Despite building one of the world's biggest tech companies, Steve Jobs strictly limited his children's use of technology

http://www.independent.co.uk/life-st...-a6893216.html




New York University professor Adam Alter, author of "Irresistible: The Rise of Addictive Technology and the Business of Keeping Us Hooked," explains why Steve Jobs never let his kids use an iPad. Following is a transcript of the video. http://www.businessinsider.com/heres...l-media-2017-3

----------


## Raginfridus

"Why'd we do it?"

----------


## heavenlyboy34

Can some younger members tell me about what people are looking at on their phones instead of on their laptop/PCs that keeps them on the phones all the time?  I find the smart phone less useful than PCs for pretty much anything, especially if it involves typing.

----------


## pcosmar

I am merely a witness and observer.

I have no idea. 
(has dumb phone/didn't want)

----------


## DamianTV

I cant read it all right now, i have to go check my phone for any new status updates or messages.  Oh, wait, I dont have any.  Something entertain me now!  I dont have Adult ADD, Im just SQUIRREL!




Have you ever stopped to think, then forget to start again?

----------


## timosman

> Can some younger members tell me about what people are looking at on their phones instead of on their laptop/PCs that keeps them on the phones all the time?  I find the smart phone less useful than PCs for pretty much anything, especially if it involves typing.


How do you think people are getting laid these days?

----------


## pcosmar

> How do you think people are getting laid these days?


no clue,,
and thank you for the salt rub,

----------


## r3volution 3.0

> I find the smart phone less useful than PCs for pretty much anything, especially if it involves typing.

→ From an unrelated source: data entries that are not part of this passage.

/-- **(L1-ii) FOR THE CLASS SUMMAND, FROM THE PINS — Langlands' unitary bound** [Langlands1980 p. 209; Rogawski1990 §13.7 p. 206]: for every `f^S ∈ Unr S` there is
`C = C(f^S)` with `|f^{S∧}(t(π′))| ≤ C` for EVERY class `π′` unramified off `S`.  Proof: by pin (vii) `f^{S∧}(t) = ∏_{v ∈ T} t_v(f_v)` (`T` finite, off `S`); for
`v ∈ T` the class `clFin c v` is `K_v`-spherical with eigencharacter `t_v = evp c v` (pin (ii), `v ∉ S ⊇ ramCls c`), admissible (iv) and unitarizable (v), `μv v` is
Haar (iii) so `μ(K_v) ≠ 0`, and ★ p817229 `IsSphericalWith.norm_apply_le_inv_mul_integral_norm` bounds `|t_v(f_v)| ≤ μ(K_v)⁻¹ ∫ |f_v|` independently of the class;
take `C := ∏_{v ∈ T} μ(K_v)⁻¹ ∫ |f_v|`.  (The packet summands `evpG`, `evpH` of `AutGerm` have no local-class anchor in this kit: for them `HatBounded` stays a law.)
[cite: Langlands1980, p. 209] [cite: Rogawski1990, §13.7 p. 206] -/
theorem hatBounded_cls_of_pins {L : Type} [Field L] [NumberField L] [IsCMField L] {H : Matrix (Fin 3) (Fin 3) L} {ι : L →+* ℂ} {T : GL (Fin 3) ℂ}
    {hT : (T : Matrix (Fin 3) (Fin 3) ℂ)ᴴ * H.map ι * (T : Matrix (Fin 3) (Fin 3) ℂ) = Literature.Geometry.ComplexHyperbolic.BallModel.J}
    {μ : Measure (Gp L H).automorphicQuotient} [(Gp L H).IsAutomorphicMeasure μ] (𝔠 : ClassificationKit L H ι T hT μ)
    (hpin : 𝔠.IsPinned) (S : Finset (Places L)) (fT : 𝔠.Unr S) :
    ∃ C : ℝ, ∀ c : 𝔠.Cls, 𝔠.ramCls c ⊆ S → ‖𝔠.hat S (germ L H S (𝔠.evp c)) fT‖ ≤ C := by
  classical
  obtain ⟨-, hsph, hhaar, hadm, hunit, -, hhat, -⟩ := hpin
  obtain ⟨T, hTS, f, hf, hfac⟩ := hhat S fT
  -- the per-place constants `μ(K_v)⁻¹ ∫ ‖f_v‖`
  refine ⟨∏ v ∈ T, (letI : MeasurableSpace ((cmDatum L 3 H).Local v) := borel _
    ((𝔠.μv v).real (cmLocalIntegralLevel L 3 H v : Set ((cmDatum L 3 H).Local v)))⁻¹ * ∫ x, ‖f v x‖ ∂(𝔠.μv v)), fun c hc => ?_⟩
  rw [hfac (𝔠.evp c)]
  refine (Finset.norm_prod_le _ _).trans (Finset.prod_le_prod (fun v _ => norm_nonneg _) fun v hv => ?_)
  -- at `v ∈ T`: `v ∉ S`, hence `v ∉ ramCls c`, so `clFin c v` is spherical with eigencharacter `evp c v`
  have hvS : v ∉ S := fun h => Finset.disjoint_left.1 hTS hv h
  have hvr : v ∉ 𝔠.ramCls c := fun h => hvS (hc h)
  letI : MeasurableSpace ((cmDatum L 3 H).Local v) := borel _
  haveI : BorelSpace ((cmDatum L 3 H).Local v) := ⟨rfl⟩
  haveI : (𝔠.μv v).IsHaarMeasure := hhaar v
  obtain ⟨hKc, hKo⟩ := UnitaryGroup.isCompact_isOpen_cmLocalIntegralLevel L 3 H v
  have hμK : (𝔠.μv v).real (cmLocalIntegralLevel L 3 H v : Set ((cmDatum L 3 H).Local v)) ≠ 0 := by
    rw [measureReal_def, ENNReal.toReal_ne_zero]
    exact ⟨(hKo.measure_pos (𝔠.μv v) ⟨1, (cmLocalIntegralLevel L 3 H v).one_mem⟩).ne', hKc.measure_lt_top.ne⟩
  exact (hsph c v hvr).norm_apply_le_inv_mul_integral_norm (𝔠.μv v) (hadm c v hvr) (hunit c v hvr) hKo hKc hμK (hf v hv).1 (hf v hv).2

/-- **(L7′) `ClassDet` FROM THE PINS + FLATH, DISCHARGED IN-HOUSE (F0P3-p01 (g7) paste-closer)** [Flath1979 Thm. 3; CartierCorvallis1979 §IV.1 Thm. 4.1, Cor. 4.1;
Rogawski1990 §13.7 p. 206 («separating by Hecke eigenvalues»)]: two classes unramified off `S` with the same e.v.p. germ off `S` have, at every `v ∉ S`, two ADMISSIBLE
(pin (iv)) coordinates that are `K_v`-spherical with ONE eigencharacter (pin (ii) along `EqOff`) for a Haar measure (pin (iii), `μ_v(K_v) ≠ 0` since `K_v` is compact
open, ★ `isCompact_isOpen_cmLocalIntegralLevel`) — hence EQUAL by ★ p816113 `IrrClass.eq_of_isSphericalWith`; with equal `S ∪ ∞`-coordinates the two classes agree at
every place and coincide by (L7) `FlathDet`.  (L7′) is OFF the letter ledger. -/
theorem classDet_of_pins {L : Type} [Field L] [NumberField L] [IsCMField L] {H : Matrix (Fin 3) (Fin 3) L} {ι : L →+* ℂ} {T : GL (Fin 3) ℂ}
    {hT : (T : Matrix (Fin 3) (Fin 3) ℂ)ᴴ * H.map ι * (T : Matrix (Fin 3) (Fin 3) ℂ) = Literature.Geometry.ComplexHyperbolic.BallModel.J}
    {μ : Measure (Gp L H).automorphicQuotient} [(Gp L H).IsAutomorphicMeasure μ] (𝔠 : ClassificationKit L H ι T hT μ)
    (hpin : 𝔠.IsPinned) (hF : 𝔠.FlathDet) :
    𝔠.ClassDet := by
  intro S c c' hc hc' he hco
  simp only [ClassificationKit.coordS, Prod.mk.injEq] at hco
  obtain ⟨hinf, h0, hfin⟩ := hco
  refine hF c c' hinf h0 fun v => ?_
  by_cases hv : v ∈ S
  · exact congrFun hfin ⟨v, hv⟩
  · letI : MeasurableSpace ((cmDatum L 3 H).Local v) := borel _
    haveI : BorelSpace ((cmDatum L 3 H).Local v) := ⟨rfl⟩
    haveI : (𝔠.μv v).IsHaarMeasure := hpin.2.2.1 v
    have hK := isCompact_isOpen_cmLocalIntegralLevel L 3 H v
    have hμK : (𝔠.μv v).real (cmLocalIntegralLevel L 3 H v : Set ((cmDatum L 3 H).Local v)) ≠ 0 := by
      rw [measureReal_def, ENNReal.toReal_ne_zero]
      exact ⟨(hK.2.measure_pos (𝔠.μv v) ⟨1, (cmLocalIntegralLevel L 3 H v).one_mem⟩).ne', hK.1.measure_lt_top.ne⟩
    have h₁ := hpin.2.1 c v fun h => hv (hc h)
    have h₂ := hpin.2.1 c' v fun h => hv (hc' h)
    rw [he v hv] at h₁
    exact IrrClass.eq_of_isSphericalWith (𝔠.μv v) (hpin.2.2.2.1 c v fun h => hv (hc h)) (hpin.2.2.2.1 c' v fun h => hv (hc' h)) hK.2 hK.1 hμK h₁ h₂
import Summits.ResolutionOfSingularities.ResolutionOfSingularities.Theses.ShadowGame
import Literature.AlgebraicGeometry.Resolution.ResolutionLU
import Literature.AlgebraicGeometry.Resolution.AffineModelObstructions
import Mathlib.RingTheory.Jacobson.Ring

/-!
# Negative lemmas for crux `TorsorToLurelPerfect` (stmt-ResolutionOfSingularities-16162):
# load-bearing binders of the CONCLUSION `C p`

Crux `∀ p prime, H p → C p` (`H p` = torsor LU over perfect ground fields, `C p` = relative LU
over perfect ground fields; cdisprove cycle 1, §2 of `Cruxes/TorsorToLurelPerfect/Disproof.lean`).
Every statement below is a binder-mutation of `C p` written out in full (no new named `Prop`s),
and is either REFUTED (the binder is load-bearing; the correspondingly mutated crux is then the
negation of its own hypothesis — a trap, not a theorem) or PROVED OUTRIGHT (the binder carries
the whole content).

* `not_lurelPerfect_without_kfg` — `K/k` finitely generated is load-bearing (every prime;
  `𝔽_p^alg / 𝔽_p` has no affine model, tree `not_exists_fg_isFractionRing_algebraicClosure`).
* `not_lurelPerfect_without_rfg` — `R.FG` is load-bearing (every prime; `R = K = 𝔽_p(X)` at the
  trivial valuation, Zariski's lemma).
* `not_lurelPerfect_without_rle` — `R ⊆ O` is load-bearing (every prime; `𝔽_p[X]` at the place at
  infinity of `𝔽_p(X)`).
* `lurelPerfect_without_reg` — with regularity at the centre deleted, `C p` is a TRIVIALITY
  (`A = R ⊔` affine model): regularity is the entire content of the conclusion.
* (`k ⊆ O` is redundant given `R ⊆ O`, and `IsFractionRing A K` is redundant given
  `exists_affineModel`; both one-liners, recorded in the Disproof work file only.)
-/

set_option linter.dupNamespace false

open scoped Polynomial
open IsLocalRing
open Literature.AlgebraicGeometry.Resolution

namespace Summit.ResolutionOfSingularities.ResolutionOfSingularities.Theorems.TorsorToLurelPerfect.Negative

open Summit.ResolutionOfSingularities.ResolutionOfSingularities

noncomputable section

/-! ### Conclusion binders -/

/-- **`K/k` finitely generated is LOAD-BEARING in `C p`**: relative LU over perfect ground fields
demanded for ALL extensions `K/k` is false in every prime characteristic (`k = 𝔽_p`,
`K = 𝔽_p^alg`, `O = K`, `R = k`). [folklore] -/
theorem not_lurelPerfect_without_kfg {p : ℕ} (hp : p.Prime) :
    ¬ ∀ (k K : Type) [Field k] [CharP k p] [PerfectField k] [Field K] [Algebra k K],
      ∀ O : ValuationSubring K, (∀ c : k, algebraMap k K c ∈ O) →
      ∀ R : Subalgebra k K, R.FG → R.toSubring ≤ O.toSubring →
      ∃ (A : Subalgebra k K) (h : A.toSubring ≤ O.toSubring), R ≤ A ∧ A.FG ∧ IsFractionRing A K ∧
        IsRegularLocalRing (Localization.AtPrime
          (Ideal.comap (Subring.inclusion h) (maximalIdeal O))) := by
  intro h
  haveI : Fact p.Prime := ⟨hp⟩
  obtain ⟨A, -, -, hfg, hfr, -⟩ := h (ZMod p) (AlgebraicClosure (ZMod p)) ⊤
    (fun c => ValuationSubring.mem_top _) ⊥ Subalgebra.fg_bot (fun _ _ => ValuationSubring.mem_top _)
  exact not_exists_fg_isFractionRing_algebraicClosure p ⟨A, hfg, hfr⟩

/-- **`R.FG` is LOAD-BEARING in `C p`**: demanded for ALL `k`-subalgebras `R ⊆ O` it is false in
every prime characteristic — at the trivial valuation `O = K` of `K = 𝔽_p(X)` take `R = K`; a
finitely generated `A ⊇ K` makes `K` a finitely generated `𝔽_p`-algebra, hence finite over `𝔽_p`
(Zariski's lemma, `finite_of_finite_type_of_isJacobsonRing`), contradicting the transcendence of
`X`. [folklore] -/
theorem not_lurelPerfect_without_rfg {p : ℕ} (hp : p.Prime) :
    ¬ ∀ (k K : Type) [Field k] [CharP k p] [PerfectField k] [Field K] [Algebra k K],
      (⊤ : IntermediateField k K).FG → ∀ O : ValuationSubring K, (∀ c : k, algebraMap k K c ∈ O) →
      ∀ R : Subalgebra k K, R.toSubring ≤ O.toSubring →
      ∃ (A : Subalgebra k K) (h : A.toSubring ≤ O.toSubring), R ≤ A ∧ A.FG ∧ IsFractionRing A K ∧
        IsRegularLocalRing (Localization.AtPrime
          (Ideal.comap (Subring.inclusion h) (maximalIdeal O))) := by
  intro h
  haveI : Fact p.Prime := ⟨hp⟩
  obtain ⟨A, -, hle, hAfg, -, -⟩ := h (ZMod p) (FractionRing (Polynomial (ZMod p)))
    (IntermediateField.fg_top_iff.mpr
      (Algebra.EssFiniteType.comp (ZMod p) (Polynomial (ZMod p)) _))
    ⊤ (fun _ => ValuationSubring.mem_top _) ⊤ (fun _ _ => ValuationSubring.mem_top _)
  have htop : (⊤ : Subalgebra (ZMod p) (FractionRing (Polynomial (ZMod p)))).FG := by
    rwa [← eq_top_iff.mpr hle]
  haveI : Algebra.FiniteType (ZMod p) (FractionRing (Polynomial (ZMod p))) := ⟨htop⟩
  haveI : Module.Finite (ZMod p) (FractionRing (Polynomial (ZMod p))) :=
    finite_of_finite_type_of_isJacobsonRing (ZMod p) _
  have hT : Transcendental (ZMod p)
      (algebraMap (Polynomial (ZMod p)) (FractionRing (Polynomial (ZMod p))) Polynomial.X) :=
    (transcendental_algebraMap_iff (IsFractionRing.injective (Polynomial (ZMod p)) _)).mpr
      (Polynomial.transcendental_X (ZMod p))
  exact hT (Algebra.IsAlgebraic.isAlgebraic _)

/-- **`R ⊆ O` is LOAD-BEARING in `C p`** (trivially, every prime): at the place at infinity of
`K = 𝔽_p(X)` the finitely generated `R = 𝔽_p[X]` sits below no `A ⊆ O` (`|X|_∞ > 1`). [folklore] -/
theorem not_lurelPerfect_without_rle {p : ℕ} (hp : p.Prime) :
    ¬ ∀ (k K : Type) [Field k] [CharP k p] [PerfectField k] [Field K] [Algebra k K],
      (⊤ : IntermediateField k K).FG → ∀ O : ValuationSubring K,
      (∀ c : k, algebraMap k K c ∈ O) → ∀ R : Subalgebra k K, R.FG →
      ∃ (A : Subalgebra k K) (h : A.toSubring ≤ O.toSubring), R ≤ A ∧ A.FG ∧ IsFractionRing A K ∧
        IsRegularLocalRing (Localization.AtPrime
          (Ideal.comap (Subring.inclusion h) (maximalIdeal O))) := by
  intro H
  classical
  haveI : Fact p.Prime := ⟨hp⟩
  set K := RatFunc (ZMod p)
  set O : ValuationSubring K := (RatFunc.inftyValuation (ZMod p)).valuationSubring with hOdef
  have hO : ∀ c : ZMod p, algebraMap (ZMod p) K c ∈ O := by
    intro c
    rw [hOdef, Valuation.mem_valuationSubring_iff]
    by_cases hc : c = 0
    · simp [hc]
    · rw [RatFunc.algebraMap_eq_C, RatFunc.inftyValuation.C _ hc]
  have hKfg : (⊤ : IntermediateField (ZMod p) K).FG := ⟨{RatFunc.X}, by simp [K, RatFunc.adjoin_X]⟩
  obtain ⟨A, hA, hle, -, -, -⟩ := H (ZMod p) K hKfg O hO (Algebra.adjoin (ZMod p) {(RatFunc.X : K)})
    (Subalgebra.fg_def.mpr ⟨{(RatFunc.X : K)}, Set.finite_singleton _, rfl⟩)
  have hX : (RatFunc.X : K) ∈ O :=
    hA (A.mem_toSubring.mpr (hle (Algebra.subset_adjoin (Set.mem_singleton _))))
  rw [hOdef, Valuation.mem_valuationSubring_iff, RatFunc.inftyValuation.X, ← WithZero.exp_zero,
    WithZero.exp_le_exp] at hX
  exact absurd hX (by decide)


/-- **Regularity at the centre is the ENTIRE CONTENT of `C p`**: with that conjunct deleted the
conclusion holds outright (`A = R ⊔ A₀`, `A₀` an affine model of `K` inside `O`, tree
`exists_affineModel`), in every characteristic and dimension. [folklore] -/
theorem lurelPerfect_without_reg (p : ℕ) :
    ∀ (k K : Type) [Field k] [CharP k p] [PerfectField k] [Field K] [Algebra k K],
      (⊤ : IntermediateField k K).FG → ∀ O : ValuationSubring K, (∀ c : k, algebraMap k K c ∈ O) →
      ∀ R : Subalgebra k K, R.FG → R.toSubring ≤ O.toSubring →
      ∃ (A : Subalgebra k K) (_ : A.toSubring ≤ O.toSubring), R ≤ A ∧ A.FG ∧ IsFractionRing A K := by
  intro k K _ _ _ _ _ hKfg O hO R hRfg hRO
  obtain ⟨A₀, hA₀O, hA₀fg, hA₀fr⟩ := exists_affineModel k K hKfg O hO
  have hR'O : (R ⊔ A₀).toSubring ≤ O.toSubring := by
    let Oalg : Subalgebra k K := { O.toSubring with algebraMap_mem' := hO }
    change R ⊔ A₀ ≤ Oalg
    exact sup_le (fun x hx => hRO hx) (fun x hx => hA₀O hx)
  exact ⟨R ⊔ A₀, hR'O, le_sup_left, hRfg.sup hA₀fg, isFractionRing_of_le le_sup_right hA₀fr⟩

end

end Summit.ResolutionOfSingularities.ResolutionOfSingularities.Theorems.TorsorToLurelPerfect.Negative
import Mathlib

/-!
# `SubtorusCovering`, line `pair-sacrifice`: stub `stub_torusExtension`

Crux `stmt-ValiantsHypothesis-16134`
(`Summit.ValiantsHypothesis.ValiantsHypothesis.Theses.FreeSubtorus.SubtorusCovering`), line
`pair-sacrifice`, registered stub 3 (`Stmt.stub_torusExtension`).

**Statement.** Let `Λ : Fin r → (Fin (n' + s) ⊕ Fin (n' + s)) → ℤ` and `N > 0`, and write
`v_j = Λ(·)(inl (natAdd n' j)) - Λ(·)(inr (natAdd n' j))` (`j < s`) for the sacrificed differences.
If `N` times every free column of `Λ` (the columns `inl (castAdd s k)` and `inr (castAdd s l)`,
`k, l < n'`) is an integer combination of the `v_j`, then for all `d', e' : Fin n' → ℂˣ` there are
`d, e : Fin (n' + s) → ℂˣ` in the torus
`T_Λ = {∏_k d_k ^ Λ_i(inl k) * ∏_l e_l ^ Λ_i(inr l) = 1 ∀ i}` with `d (castAdd s k) = d' k ^ N`,
`e (castAdd s l) = e' l ^ N` and `d (natAdd n' j) * e (natAdd n' j) = 1`.

**Proof.** Choose the coefficients `ar k`, `ac l : Fin s → ℤ` of the free columns, put
`A j = (∏ k, d' k ^ ar k j) * (∏ l, e' l ^ ac l j)` and take
`d = Fin.append (d' ^ N) (A⁻¹)`, `e = Fin.append (e' ^ N) A`.  In relation `i` the free part is
`∏ j, A j ^ v_j(i)` (push `N` into the exponent, expand the sums, swap the products) and the
sacrificed part is `∏ j, A j ^ (-v_j(i))`, so the product is `1`; the other three properties are
`Fin.append_left`, `Fin.append_right` and `inv_mul_cancel`.
-/

open Finset

-- the mandated summit-side namespace repeats a component by design (single-problem summit)
set_option linter.dupNamespace false

namespace Summit.ValiantsHypothesis.ValiantsHypothesis.Theorems.FreeSubtorusSubtorusCovering

/-- `a ^ (∑ i ∈ s, f i) = ∏ i ∈ s, a ^ f i` for integer exponents in a commutative group.
[folklore] -/
theorem stub_torusExtension_zpow_sum {G ι : Type*} [CommGroup G] (a : G) (s : Finset ι)
    (f : ι → ℤ) : a ^ (∑ i ∈ s, f i) = ∏ i ∈ s, a ^ f i := by
  induction s using Finset.cons_induction with
  | empty => simp
  | cons i s hi ih => rw [Finset.sum_cons, Finset.prod_cons, zpow_add, ih]

/-- The free part of a relation: if `N * c k = ∑ j, a k j * (p j - q j)` for every `k`, then
`∏ k, (x k ^ N) ^ c k = ∏ j, (∏ k, x k ^ a k j) ^ (p j - q j)`. [folklore] -/
theorem stub_torusExtension_free {G : Type*} [CommGroup G] {n' s : ℕ} (N : ℕ) (x : Fin n' → G)
    (c : Fin n' → ℤ) (a : Fin n' → Fin s → ℤ) (p q : Fin s → ℤ)
    (h : ∀ k, (N : ℤ) * c k = ∑ j, a k j * (p j - q j)) :
    ∏ k, (x k ^ N) ^ c k = ∏ j, (∏ k, x k ^ a k j) ^ (p j - q j) := by
  calc ∏ k, (x k ^ N) ^ c k = ∏ k, x k ^ ((N : ℤ) * c k) := by
        refine Finset.prod_congr rfl fun k _ => ?_
        rw [zpow_mul, zpow_natCast]
    _ = ∏ k, ∏ j, (x k ^ a k j) ^ (p j - q j) := by
        refine Finset.prod_congr rfl fun k _ => ?_
        rw [h k, stub_torusExtension_zpow_sum]
        refine Finset.prod_congr rfl fun j _ => ?_
        rw [zpow_mul]
    _ = ∏ j, (∏ k, x k ^ a k j) ^ (p j - q j) := by
        rw [Finset.prod_comm]
        refine Finset.prod_congr rfl fun j _ => ?_
        rw [Finset.prod_zpow]

/-- The relation of the extended torus element in abstract form: with
`A j = (∏ k, x k ^ a k j) * (∏ l, y l ^ b l j)`, the free parts `∏ k, (x k ^ N) ^ cx k` and
`∏ l, (y l ^ N) ^ cy l` multiply to `∏ j, A j ^ (p j - q j)`, which the sacrificed part
`∏ j, (A j)⁻¹ ^ p j * ∏ j, A j ^ q j` cancels. [folklore] -/
theorem stub_torusExtension_relation {G : Type*} [CommGroup G] {n' s : ℕ} (N : ℕ)
    (x y : Fin n' → G) (cx cy : Fin n' → ℤ) (p q : Fin s → ℤ) (a b : Fin n' → Fin s → ℤ)
    (hx : ∀ k, (N : ℤ) * cx k = ∑ j, a k j * (p j - q j))
    (hy : ∀ l, (N : ℤ) * cy l = ∑ j, b l j * (p j - q j))
    (A : Fin s → G) (hA : ∀ j, A j = (∏ k, x k ^ a k j) * (∏ l, y l ^ b l j)) :
    (∏ k, (x k ^ N) ^ cx k) * (∏ j, (A j)⁻¹ ^ p j) *
      ((∏ l, (y l ^ N) ^ cy l) * (∏ j, A j ^ q j)) = 1 := by
  rw [stub_torusExtension_free N x cx a p q hx, stub_torusExtension_free N y cy b p q hy,
    mul_mul_mul_comm, ← Finset.prod_mul_distrib, ← Finset.prod_mul_distrib,
    ← Finset.prod_mul_distrib]
  refine Finset.prod_eq_one fun j _ => ?_
  rw [← mul_zpow, ← hA]
  group

/-- **Registered stub 3 = `Stmt.stub_torusExtension`** of the line `pair-sacrifice`: `N`-th powers
of the free torus extend to `T_Λ` across the sacrificed diagonal pairs when `N` times every free
column of `Λ` is an integer combination of the sacrificed differences (explicit extension
`d = Fin.append (d' ^ N) A⁻¹`, `e = Fin.append (e' ^ N) A`; `zpow` algebra in `ℂˣ`). [folklore] -/
theorem stub_torusExtension :
    ∀ (n' s r : ℕ) (Λ : Fin r → (Fin (n' + s) ⊕ Fin (n' + s)) → ℤ) (N : ℕ), 0 < N →
    (∀ k : Fin n', ∃ a : Fin s → ℤ, ∀ i,
      (N : ℤ) * Λ i (Sum.inl (Fin.castAdd s k)) =
        ∑ j, a j * (Λ i (Sum.inl (Fin.natAdd n' j)) - Λ i (Sum.inr (Fin.natAdd n' j)))) →
    (∀ l : Fin n', ∃ a : Fin s → ℤ, ∀ i,
      (N : ℤ) * Λ i (Sum.inr (Fin.castAdd s l)) =
        ∑ j, a j * (Λ i (Sum.inl (Fin.natAdd n' j)) - Λ i (Sum.inr (Fin.natAdd n' j)))) →
    ∀ d' e' : Fin n' → ℂˣ, ∃ d e : Fin (n' + s) → ℂˣ,
      (∀ i, (∏ k, (d k) ^ (Λ i (Sum.inl k))) * (∏ l, (e l) ^ (Λ i (Sum.inr l))) = 1) ∧
      (∀ k, d (Fin.castAdd s k) = d' k ^ N) ∧
      (∀ l, e (Fin.castAdd s l) = e' l ^ N) ∧
      (∀ j, d (Fin.natAdd n' j) * e (Fin.natAdd n' j) = 1) := by
  intro n' s r Λ N _hN hrow hcol d' e'
  choose ar har using hrow
  choose ac hac using hcol
  obtain ⟨A, hA⟩ :
      ∃ A : Fin s → ℂˣ, ∀ j, A j = (∏ k, d' k ^ ar k j) * (∏ l, e' l ^ ac l j) :=
    ⟨_, fun _ => rfl⟩
  refine ⟨Fin.append (fun k => d' k ^ N) (fun j => (A j)⁻¹),
    Fin.append (fun l => e' l ^ N) (fun j => A j), fun i => ?_, fun k => ?_, fun l => ?_,
    fun j => ?_⟩
  · rw [Fin.prod_univ_add, Fin.prod_univ_add]
    simp only [Fin.append_left, Fin.append_right]
    exact stub_torusExtension_relation N d' e' _ _ _ _ ar ac (fun k => har k i)
      (fun l => hac l i) A hA
  · simp only [Fin.append_left]
  · simp only [Fin.append_left]
  · simp only [Fin.append_right, inv_mul_cancel]

end Summit.ValiantsHypothesis.ValiantsHypothesis.Theorems.FreeSubtorusSubtorusCovering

Any device without a keyboard that makes noise when you type is a toy.

----------


## Raginfridus

My rig:



Its pretty much a beast.

----------


## Anti Federalist

*Warren Buffett prefers flip phones — and he’s not alone*

https://www.marketwatch.com/story/mo...one-2017-09-12

Not everybody wants a smartphone though, for the sake of simplicity — and, perhaps, sanity. Smartphones distract some people from getting their jobs and chores done, as well as from special moments with family and friends, thanks in part to all of the notifications popping up every few minutes and the easy accessibility to emails.

----------


## Raginfridus

Then again when your whole family uses them, you might as well, because after 30 min of hey how are ya's and the occasional tangent, everybody's on their phones or doing something else. Unless you constantly search the web, you pay as much for a smartphone as a dumbphone.

----------


## oyarde

I do not have a smart phone .

----------


## Danke

> I do not have a smart phone .

----------


## oyarde

> My rig:
> 
> 
> 
> Its pretty much a beast.


I like that it has a logic button .

----------


## timosman

> I like that it has a logic button .


It doesn't mean what you think it means.

----------


## Raginfridus

> I like that it has a logic button .


Logic definitely gives me an edge, back in college I was a 6.0 student, but after graduating it became my gaming computer and has never let me down. I'm really looking forward to Kingdom Come: Deliverance, clocking 60fps _easy.
_

----------


## Firestarter

I was born in 1974, and my conclusion was (and is) that people become ever more stupid from watching TV.
Some researchers have found out, what I already knew when I was 5 year old...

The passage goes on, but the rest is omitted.